The virtue approach is particularly dangerous when comingled with power, to the point that one may rationalize truly horrific actions (see the history of abusive medical experimentation in the US, for example): Because we’re good what we do couldn’t possible be bad.

The compartmentalization approach isn’t perfect, either, and can lead to Gingrinchian rationalizations along the lines of I cheated on my wife because I loved America so much—although, on reflection, he’s actually engaging in a kind of reverse political-virtue ethics, to wit, I’m so good in politics you must forgive me for my private life.

Anyway, you can cover for political misdeeds using compartmentalized political language (my political convictions made me do it), but I also believe, in a way that I can’t quite articulate here, that the risks of unchecked abuse are lower with a narrow political morality than a wider all-encompassing morality.

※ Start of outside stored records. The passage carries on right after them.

import Literature.Analysis.FluidPDE.OnsagerBDSVPerturbation
import Literature.Analysis.FluidPDE.OnsagerBDSVBiotSavart
import Literature.Analysis.FluidPDE.OnsagerBDSVThreeStagesProofs
import HarnessLib

/-!
# The BDSV energy estimate: tools for the cross term (integration by parts of the curl, sup bounds)

Buckmaster–De Lellis–Székelyhidi–Vicol (BDSV), *Onsager's conjecture for admissible weak
solutions*, CPAM 72 (2019) = arXiv:1701.08678. The first estimate in the proof of Prop. 6.2
("By integrating by parts once and using the identity [the curl form (5.28) of `w_{q+1}`] … we
obtain `|∫ w_{q+1}·v̄_q| ≤ …`") rests on elementary facts about fields on `T³` which this file
PROVES, for use in the discharge of `BDSV.energy_crossTerm` (`OnsagerBDSVEnergy.lean`):

* `BDSV.integral_inner_curl_comm`: `∫_{T³} ⟪curl Z, v⟫ = ∫_{T³} ⟪Z, curl v⟫` for smooth `Z, v`
  (no boundary terms on the torus);
* `BDSV.abs_integral_inner_le`: `|∫ ⟪f, g⟫| ≤ B_f B_g` for fields bounded by `B_f`, `B_g`
  (`T³` has measure one);
* `BDSV.norm_curl_le`: `‖curl v(x)‖ ≤ 6B` if every first partial of `v` is bounded by `B`;
* `BDSV.HolderSupLE.supLE_of_zero`: the bridge `‖f‖₀ ≤ ‖f‖_{0+r}` from a `C^{0,r}` bound to a
  sup bound (companion of `HolderSupLE.supLE_of_one`);
* `BDSV.CutoffFamily.norm_sum_le`: by the pairwise disjointness (ii) of the squiggling cut-offs,
  a sum `∑_i f_i` of terms with `f_i = 0` wherever `η_i(x,t) = 0` has at most one nonzero term,
  so `‖∑_i f_i‖ ≤ sup_i ‖f_i‖`;
* `BDSV.MikadoDatum.exists_bound_V/W`: a Mikado profile and its potential are bounded on
  `K × T³` for every compact set `K` of matrices (continuity and compactness);
* `BDSV.norm_toEuclideanLin_le`, `BDSV.norm_matrix_mul_le`: `‖Av‖ ≤ 9‖A‖_∞‖v‖`,
  `‖AB‖_∞ ≤ 3‖A‖_∞‖B‖_∞` for `3 × 3` matrices in the elementwise sup norm.

## References

* T. Buckmaster, C. De Lellis, L. Székelyhidi Jr., V. Vicol, *Onsager's conjecture for admissible
  weak solutions*, Comm. Pure Appl. Math. 72 (2019) 229–274 = arXiv:1701.08678, proof of
  Prop. 6.2 (first estimate) and §5.2 (ii).
* L. C. Evans, *Partial Differential Equations*, 2nd ed., AMS 2010, App. C.2 Thm. 2 (integration
  by parts).
-/

open MeasureTheory Set
open scoped NNReal ENNReal ContDiff InnerProductSpace Matrix Matrix.Norms.Elementwise

noncomputable section

namespace Literature.Analysis.FluidPDE

namespace BDSV

open FunctionSpaces FunctionSpaces.Torus

/-! ## Integration by parts of the curl -/

section Curl

variable {Z v : UnitAddTorus (Fin 3) → EuclideanSpace ℝ (Fin 3)}

/-- Components commute with partial derivatives: `(∂ⱼ v)ᵢ = ∂ⱼ (vᵢ)` for smooth `v`. [folklore] -/
theorem partialDeriv_apply_eq (hv : IsSmooth v) (j i : Fin 3) (x : UnitAddTorus (Fin 3)) :
    partialDeriv j v x i = partialDeriv j (fun y => v y i) x :=
  (partialDeriv_clm_comp hv (EuclideanSpace.proj i) j x).symm

/-- Scalar integration by parts on `T³`: `∫ (∂ⱼ f) g = -∫ f ∂ⱼ g` for smooth `f, g`
(Evans, App. C.2 Thm. 2, empty boundary). [cite: Evans2010, App. C.2 Thm. 2] -/
theorem integral_partialDeriv_mul_eq_neg {f g : UnitAddTorus (Fin 3) → ℝ} (hf : IsSmooth f)
    (hg : IsSmooth g) (j : Fin 3) : ∫ x, partialDeriv j f x * g x = -∫ x, f x * partialDeriv j g x := by
  have h := integral_inner_partialDeriv_eq_neg hf hg j
  simp only [RCLike.inner_apply, conj_trivial] at h
  have h1 : (fun x => partialDeriv j f x * g x) = fun x => g x * partialDeriv j f x := by
    funext x; ring
  have h2 : (fun x => f x * partialDeriv j g x) = fun x => partialDeriv j g x * f x := by
    funext x; ring
  rw [h1, h2]
  exact h

/-- **Integration by parts of the curl on `T³`**: `∫ ⟪curl Z, v⟫ = ∫ ⟪Z, curl v⟫` for smooth
`Z, v` (componentwise `∫ vᵢ ∂ⱼ Z_k = -∫ Z_k ∂ⱼ vᵢ`, no boundary on the torus; the step "by
integrating by parts once" of the proof of BDSV Prop. 6.2). [cite: Evans2010, App. C.2 Thm. 2] -/
theorem integral_inner_curl_comm (hZ : IsSmooth Z) (hv : IsSmooth v) :
    ∫ x, ⟪curl Z x, v x⟫_ℝ = ∫ x, ⟪Z x, curl v x⟫_ℝ := by
  -- the by-parts identities `I j a b : ∫ (∂ⱼ Zₐ) v_b = -∫ Zₐ ∂ⱼ v_b` for the (smooth, by
  -- `IsSmooth.apply`) scalar components
  have I : ∀ j a b : Fin 3, ∫ x, partialDeriv j Z x a * v x b =
      -∫ x, Z x a * partialDeriv j v x b := by
    intro j a b
    have h := integral_partialDeriv_mul_eq_neg (hZ.apply a) (hv.apply b) j
    have e1 : (fun x => partialDeriv j Z x a * v x b) =
        fun x => partialDeriv j (fun y => Z y a) x * v x b := by
      funext x; rw [partialDeriv_apply_eq hZ]
    have e2 : (fun x => Z x a * partialDeriv j v x b) =
        fun x => Z x a * partialDeriv j (fun y => v y b) x := by
      funext x; rw [partialDeriv_apply_eq hv]
    rw [e1, e2]
    exact h
  -- integrability of the products
  have hint₁ : ∀ j a b : Fin 3, Integrable fun x => partialDeriv j Z x a * v x b := by
    intro j a b
    have h : IsSmooth fun x => partialDeriv j Z x a * v x b :=
      ((hZ.partialDeriv j).apply a).mul (hv.apply b)
    exact h.integrable
  have hint₂ : ∀ j a b : Fin 3, Integrable fun x => Z x a * partialDeriv j v x b := by
    intro j a b
    have h : IsSmooth fun x => Z x a * partialDeriv j v x b :=
      (hZ.apply a).mul ((hv.partialDeriv j).apply b)
    exact h.integrable
  -- expand both sides in components
  have lhs : ∀ x, ⟪curl Z x, v x⟫_ℝ =
      (partialDeriv 1 Z x 2 * v x 0 - partialDeriv 2 Z x 1 * v x 0) +
      (partialDeriv 2 Z x 0 * v x 1 - partialDeriv 0 Z x 2 * v x 1) +
      (partialDeriv 0 Z x 1 * v x 2 - partialDeriv 1 Z x 0 * v x 2) := by
    intro x
    rw [EuclideanSpace.inner_eq_star_dotProduct, dotProduct, Fin.sum_univ_three]
    simp only [star_trivial, curl_apply_zero, curl_apply_one, curl_apply_two]
    ring
  have rhs : ∀ x, ⟪Z x, curl v x⟫_ℝ =
      (Z x 0 * partialDeriv 1 v x 2 - Z x 0 * partialDeriv 2 v x 1) +
      (Z x 1 * partialDeriv 2 v x 0 - Z x 1 * partialDeriv 0 v x 2) +
      (Z x 2 * partialDeriv 0 v x 1 - Z x 2 * partialDeriv 1 v x 0) := by
    intro x
    rw [EuclideanSpace.inner_eq_star_dotProduct, dotProduct, Fin.sum_univ_three]
    simp only [star_trivial, curl_apply_zero, curl_apply_one, curl_apply_two]
    ring
  simp_rw [lhs, rhs]
  rw [integral_add, integral_add, integral_sub, integral_sub, integral_sub,
    integral_add, integral_add, integral_sub, integral_sub, integral_sub]
  · rw [I 1 2 0, I 2 1 0, I 2 0 1, I 0 2 1, I 0 1 2, I 1 0 2]
    ring
  all_goals first
    | exact hint₂ _ _ _
    | exact hint₁ _ _ _
    | exact (hint₂ _ _ _).sub (hint₂ _ _ _)
    | exact (hint₁ _ _ _).sub (hint₁ _ _ _)
    | exact ((hint₂ _ _ _).sub (hint₂ _ _ _)).add ((hint₂ _ _ _).sub (hint₂ _ _ _))
    | exact ((hint₁ _ _ _).sub (hint₁ _ _ _)).add ((hint₁ _ _ _).sub (hint₁ _ _ _))

end Curl

/-! ## Sup bounds: integrals of inner products, the curl, `C^{0,r}` norms -/

section SupBounds

/-- The Euclidean norm is bounded by the sum of the coordinates' absolute values (a local copy of
`BDSV.norm_le_sum_abs` of `OnsagerBDSVProofs.lean`, not imported here). [folklore] -/
private theorem norm_le_sum_abs₃ (V : EuclideanSpace ℝ (Fin 3)) : ‖V‖ ≤ ∑ i, |V i| := by
  conv_lhs => rw [← (EuclideanSpace.basisFun (Fin 3) ℝ).sum_repr V]
  refine (norm_sum_le _ _).trans (Finset.sum_le_sum fun i _ => ?_)
  rw [EuclideanSpace.basisFun_repr, EuclideanSpace.basisFun_apply, norm_smul, Real.norm_eq_abs]
  simp

/-- **Sup bound for the curl**: if every first partial derivative of `v` at `x` has norm at most
`B`, then `‖curl v(x)‖ ≤ 6B` (each component is a difference of two coordinates of partials). [folklore] -/
theorem norm_curl_le {v : UnitAddTorus (Fin 3) → EuclideanSpace ℝ (Fin 3)} {x : UnitAddTorus (Fin 3)}
    {B : ℝ} (hv : ∀ j, ‖partialDeriv j v x‖ ≤ B) :
    ‖curl v x‖ ≤ 6 * B := by
  have hc : ∀ j i, |partialDeriv j v x i| ≤ B := fun j i =>
    (abs_apply_le_norm _ i).trans (hv j)
  have h0 : |curl v x 0| ≤ 2 * B := by
    rw [curl_apply_zero]
    exact (abs_sub _ _).trans (by linarith [hc 1 2, hc 2 1])
  have h1 : |curl v x 1| ≤ 2 * B := by
    rw [curl_apply_one]
    exact (abs_sub _ _).trans (by linarith [hc 2 0, hc 0 2])
  have h2 : |curl v x 2| ≤ 2 * B := by
    rw [curl_apply_two]
    exact (abs_sub _ _).trans (by linarith [hc 0 1, hc 1 0])
  calc ‖curl v x‖ ≤ ∑ i, |curl v x i| := norm_le_sum_abs₃ _
    _ = |curl v x 0| + |curl v x 1| + |curl v x 2| := by rw [Fin.sum_univ_three]
    _ ≤ 6 * B := by linarith

/-- **Integrals of inner products of bounded fields** on `T³` (a probability space):
`|∫ ⟪f, g⟫| ≤ B_f B_g` if `‖f‖ ≤ B_f`, `‖g‖ ≤ B_g` pointwise (`B_f ≥ 0`). [folklore] -/
theorem abs_integral_inner_le {f g : UnitAddTorus (Fin 3) → EuclideanSpace ℝ (Fin 3)} {Bf Bg : ℝ}
    (hf : ∀ x, ‖f x‖ ≤ Bf) (hg : ∀ x, ‖g x‖ ≤ Bg) (hBf : 0 ≤ Bf) : |∫ x, ⟪f x, g x⟫_ℝ| ≤ Bf * Bg := by
  have h : ∀ x, ‖⟪f x, g x⟫_ℝ‖ ≤ Bf * Bg := fun x =>
    (norm_inner_le_norm _ _).trans (mul_le_mul (hf x) (hg x) (norm_nonneg _) hBf)
  have := norm_integral_le_of_norm_le_const (μ := (volume : Measure (UnitAddTorus (Fin 3))))
    (Filter.Eventually.of_forall h)
  rw [Real.norm_eq_abs] at this
  simpa using this

variable {F : Type*} [NormedAddCommGroup F] [NormedSpace ℝ F] {T : ℝ}
  {f : ℝ → UnitAddTorus (Fin 3) → F} {r : ℝ≥0} {B : ℝ}

/-- `‖f‖₀ ≤ ‖f‖_{0+r}`: a bound `‖f(t)‖_{C^{0,r}} ≤ B` (`B ≥ 0`) on `[0,T]` gives `‖f‖₀ ≤ B`
(companion of `BDSV.HolderSupLE.supLE_of_one`). [folklore] -/
theorem HolderSupLE.supLE_of_zero (h : HolderSupLE T f 0 r B) (hB : 0 ≤ B) : SupLE T f B := by
  intro t ht x
  have h1 : ‖f t x‖ₑ ≤ FunctionSpaces.Torus.eContDiffHolderNorm 0 r (f t) :=
    (FunctionSpaces.enorm_le_eSupNorm (f t) x).trans
      (FunctionSpaces.Torus.eSupNorm_le_eContDiffHolderNorm_zero (f t) r)
  have h2 := h1.trans (h t ht)
  rwa [← ofReal_norm, ENNReal.ofReal_le_ofReal_iff hB] at h2

end SupBounds

/-! ## At most one squiggling cut-off is active at a point -/

section Cutoffs

variable {T τ c₀ : ℝ} {Cη : ℕ → ℕ → ℝ}

/-- **One active cut-off**: by the pairwise disjointness (ii) of the supports of the `η_i`, at a
space–time point `(x, t)` at most one `η_i(x,t)` is nonzero; hence a finite sum `∑_i f_i` of
terms vanishing wherever `η_i(x,t) = 0`, each of norm at most `B ≥ 0`, has norm at most `B`.
[cite: BuckmasterEtAl2018, §5.2 (ii)] -/
theorem CutoffFamily.norm_sum_le {E : Type*} [SeminormedAddCommGroup E]
    (cut : CutoffFamily T τ c₀ Cη) (t : ℝ) (x : UnitAddTorus (Fin 3)) {f : ℕ → E} {B : ℝ}
    (hB : 0 ≤ B) (hzero : ∀ i, cut.η i t x = 0 → f i = 0) (hbound : ∀ i, ‖f i‖ ≤ B)
    (s : Finset ℕ) :
    ‖∑ i ∈ s, f i‖ ≤ B := by
  classical
  by_cases h : ∃ i₀ ∈ s, cut.η i₀ t x ≠ 0
  · obtain ⟨i₀, hi₀, hne⟩ := h
    have hothers : ∀ i ∈ s, i ≠ i₀ → f i = 0 := by
      intro i _ hi
      refine hzero i ?_
      rcases cut.disjoint i i₀ hi t x with h' | h'
      · exact h'
      · exact absurd h' hne
    rw [Finset.sum_eq_single_of_mem i₀ hi₀ fun i hi hne' => hothers i hi hne']
    exact hbound i₀
  · push Not at h
    rw [Finset.sum_eq_zero fun i hi => hzero i (h i hi), norm_zero]
    exact hB

end Cutoffs

/-! ## Mikado profiles are bounded on `𝒩 × T³` -/

section MikadoBound

/-- **Uniform bounds for Mikado data**: a family `U(R, ξ)` on `𝕄 × T³` that is jointly smooth
(through the lift `(R, y) ↦ U(R, proj y)`, as the fields of a `BDSV.MikadoDatum` are) is bounded
on `K × T³` for every compact set `K` of matrices — continuity on the compact set `K × [0,1]³`,
every point of `T³` having a representative in the unit cube. [folklore] -/
theorem exists_bound_of_contDiff_mikado
    {U : Matrix (Fin 3) (Fin 3) ℝ → UnitAddTorus (Fin 3) → EuclideanSpace ℝ (Fin 3)}
    (hU : ContDiff ℝ ∞ fun p : Matrix (Fin 3) (Fin 3) ℝ × EuclideanSpace ℝ (Fin 3) => U p.1 (proj p.2))
    {K : Set (Matrix (Fin 3) (Fin 3) ℝ)} (hK : IsCompact K) :
    ∃ B : ℝ, 0 ≤ B ∧ ∀ R ∈ K, ∀ ξ : UnitAddTorus (Fin 3), ‖U R ξ‖ ≤ B := by
  set S : Set (Matrix (Fin 3) (Fin 3) ℝ × EuclideanSpace ℝ (Fin 3)) := K ×ˢ
    ((WithLp.toLp 2) '' Set.pi Set.univ fun _ : Fin 3 => Icc (0 : ℝ) 1) with hS
  have hSc : IsCompact S := hK.prod isCompact_toLp_image_pi_Icc
  obtain ⟨B, hB⟩ := hSc.exists_bound_of_continuousOn hU.continuous.continuousOn
  refine ⟨max B 0, le_max_right _ _, fun R hR ξ => ?_⟩
  have hmem : (R, repr ξ) ∈ S := ⟨hR, repr_mem_toLp_image_pi_Icc ξ⟩
  have h := hB _ hmem
  simp only [proj_repr] at h
  exact h.trans (le_max_left _ _)

/-- The potential `V` of a Mikado datum is bounded on `K × T³` for every compact `K`. [folklore] -/
theorem MikadoDatum.exists_bound_V {r : ℝ} (𝔚 : MikadoDatum r) {K : Set (Matrix (Fin 3) (Fin 3) ℝ)}
    (hK : IsCompact K) : ∃ B : ℝ, 0 ≤ B ∧ ∀ R ∈ K, ∀ ξ : UnitAddTorus (Fin 3), ‖𝔚.V R ξ‖ ≤ B :=
  exists_bound_of_contDiff_mikado 𝔚.smooth_V hK

/-- The profile `W` of a Mikado datum is bounded on `K × T³` for every compact `K`. [folklore] -/
theorem MikadoDatum.exists_bound_W {r : ℝ} (𝔚 : MikadoDatum r) {K : Set (Matrix (Fin 3) (Fin 3) ℝ)}
    (hK : IsCompact K) : ∃ B : ℝ, 0 ≤ B ∧ ∀ R ∈ K, ∀ ξ : UnitAddTorus (Fin 3), ‖𝔚.W R ξ‖ ≤ B :=
  exists_bound_of_contDiff_mikado 𝔚.smooth_W hK

/-! ## Matrix actions in the elementwise sup norm -/

/-- `‖A v‖ ≤ 9 ‖A‖_∞ ‖v‖` for a real `3 × 3` matrix acting on `ℝ³` (`‖A‖_∞` the elementwise sup
norm): `|(Av)ᵢ| ≤ ∑ⱼ |Aᵢⱼ| |vⱼ| ≤ 3‖A‖_∞‖v‖` and `‖Av‖ ≤ ∑ᵢ |(Av)ᵢ|`. [folklore] -/
theorem norm_toEuclideanLin_le (A : Matrix (Fin 3) (Fin 3) ℝ) (v : EuclideanSpace ℝ (Fin 3)) :
    ‖Matrix.toEuclideanLin A v‖ ≤ 9 * ‖A‖ * ‖v‖ := by
  have hv : ∀ j, |v j| ≤ ‖v‖ := fun j => abs_apply_le_norm v j
  have hA : ∀ i j, |A i j| ≤ ‖A‖ := fun i j => by
    rw [← Real.norm_eq_abs]
    exact Matrix.norm_entry_le_entrywise_sup_norm A
  have hrow : ∀ i, |Matrix.toEuclideanLin A v i| ≤ 3 * ‖A‖ * ‖v‖ := by
    intro i
    have h : Matrix.toEuclideanLin A v i = ∑ j, A i j * v j := rfl
    rw [h, Fin.sum_univ_three]
    have t : ∀ j, |A i j * v j| ≤ ‖A‖ * ‖v‖ := fun j => by
      rw [abs_mul]
      exact mul_le_mul (hA i j) (hv j) (abs_nonneg _) (norm_nonneg _)
    calc |A i 0 * v 0 + A i 1 * v 1 + A i 2 * v 2|
        ≤ |A i 0 * v 0| + |A i 1 * v 1| + |A i 2 * v 2| := abs_add_three _ _ _
      _ ≤ 3 * ‖A‖ * ‖v‖ := by linarith [t 0, t 1, t 2]
  calc ‖Matrix.toEuclideanLin A v‖ ≤ ∑ i, |Matrix.toEuclideanLin A v i| := norm_le_sum_abs₃ _
    _ = |Matrix.toEuclideanLin A v 0| + |Matrix.toEuclideanLin A v 1| +
          |Matrix.toEuclideanLin A v 2| := by rw [Fin.sum_univ_three]
    _ ≤ 9 * ‖A‖ * ‖v‖ := by linarith [hrow 0, hrow 1, hrow 2]

/-- Entries of a product of `3 × 3` matrices: `‖A B‖_∞ ≤ 3 ‖A‖_∞ ‖B‖_∞`. [folklore] -/
theorem norm_matrix_mul_le (A B : Matrix (Fin 3) (Fin 3) ℝ) : ‖A * B‖ ≤ 3 * ‖A‖ * ‖B‖ := by
  have hA : ∀ i j, |A i j| ≤ ‖A‖ := fun i j => by
    rw [← Real.norm_eq_abs]; exact Matrix.norm_entry_le_entrywise_sup_norm A
  have hB : ∀ i j, |B i j| ≤ ‖B‖ := fun i j => by
    rw [← Real.norm_eq_abs]; exact Matrix.norm_entry_le_entrywise_sup_norm B
  have h9 : 0 ≤ 3 * ‖A‖ * ‖B‖ := by positivity
  rw [Matrix.norm_le_iff h9]
  intro i j
  rw [Matrix.mul_apply, Fin.sum_univ_three, Real.norm_eq_abs]
  have t : ∀ k, |A i k * B k j| ≤ ‖A‖ * ‖B‖ := fun k => by
    rw [abs_mul]; exact mul_le_mul (hA i k) (hB k j) (abs_nonneg _) (norm_nonneg _)
  calc |A i 0 * B 0 j + A i 1 * B 1 j + A i 2 * B 2 j|
      ≤ |A i 0 * B 0 j| + |A i 1 * B 1 j| + |A i 2 * B 2 j| := abs_add_three _ _ _
    _ ≤ 3 * ‖A‖ * ‖B‖ := by linarith [t 0, t 1, t 2]

end MikadoBound

end BDSV

end Literature.Analysis.FluidPDE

In any case, I also think that the compartmentalized political morality approach works far better in a pluralistic society than in a more unitary one. We, the American people, do not share one comprehensive view of morality: we disagree not only on approach (comprehensive vs. compartmentalized—or, as I put in a long-ago post, the Legos-vs-coins approach) but on substance.  In short, the more points on which we demand agreement before we can work with one another, the less likely we’ll actually be able to work together.

And I think politics is a sphere for getting work done.

So if I ever move to Anthony Weiner’s district, my question to him will be: Are you getting work done?

If he is, and if I like the work, then what he does after work is really not my concern.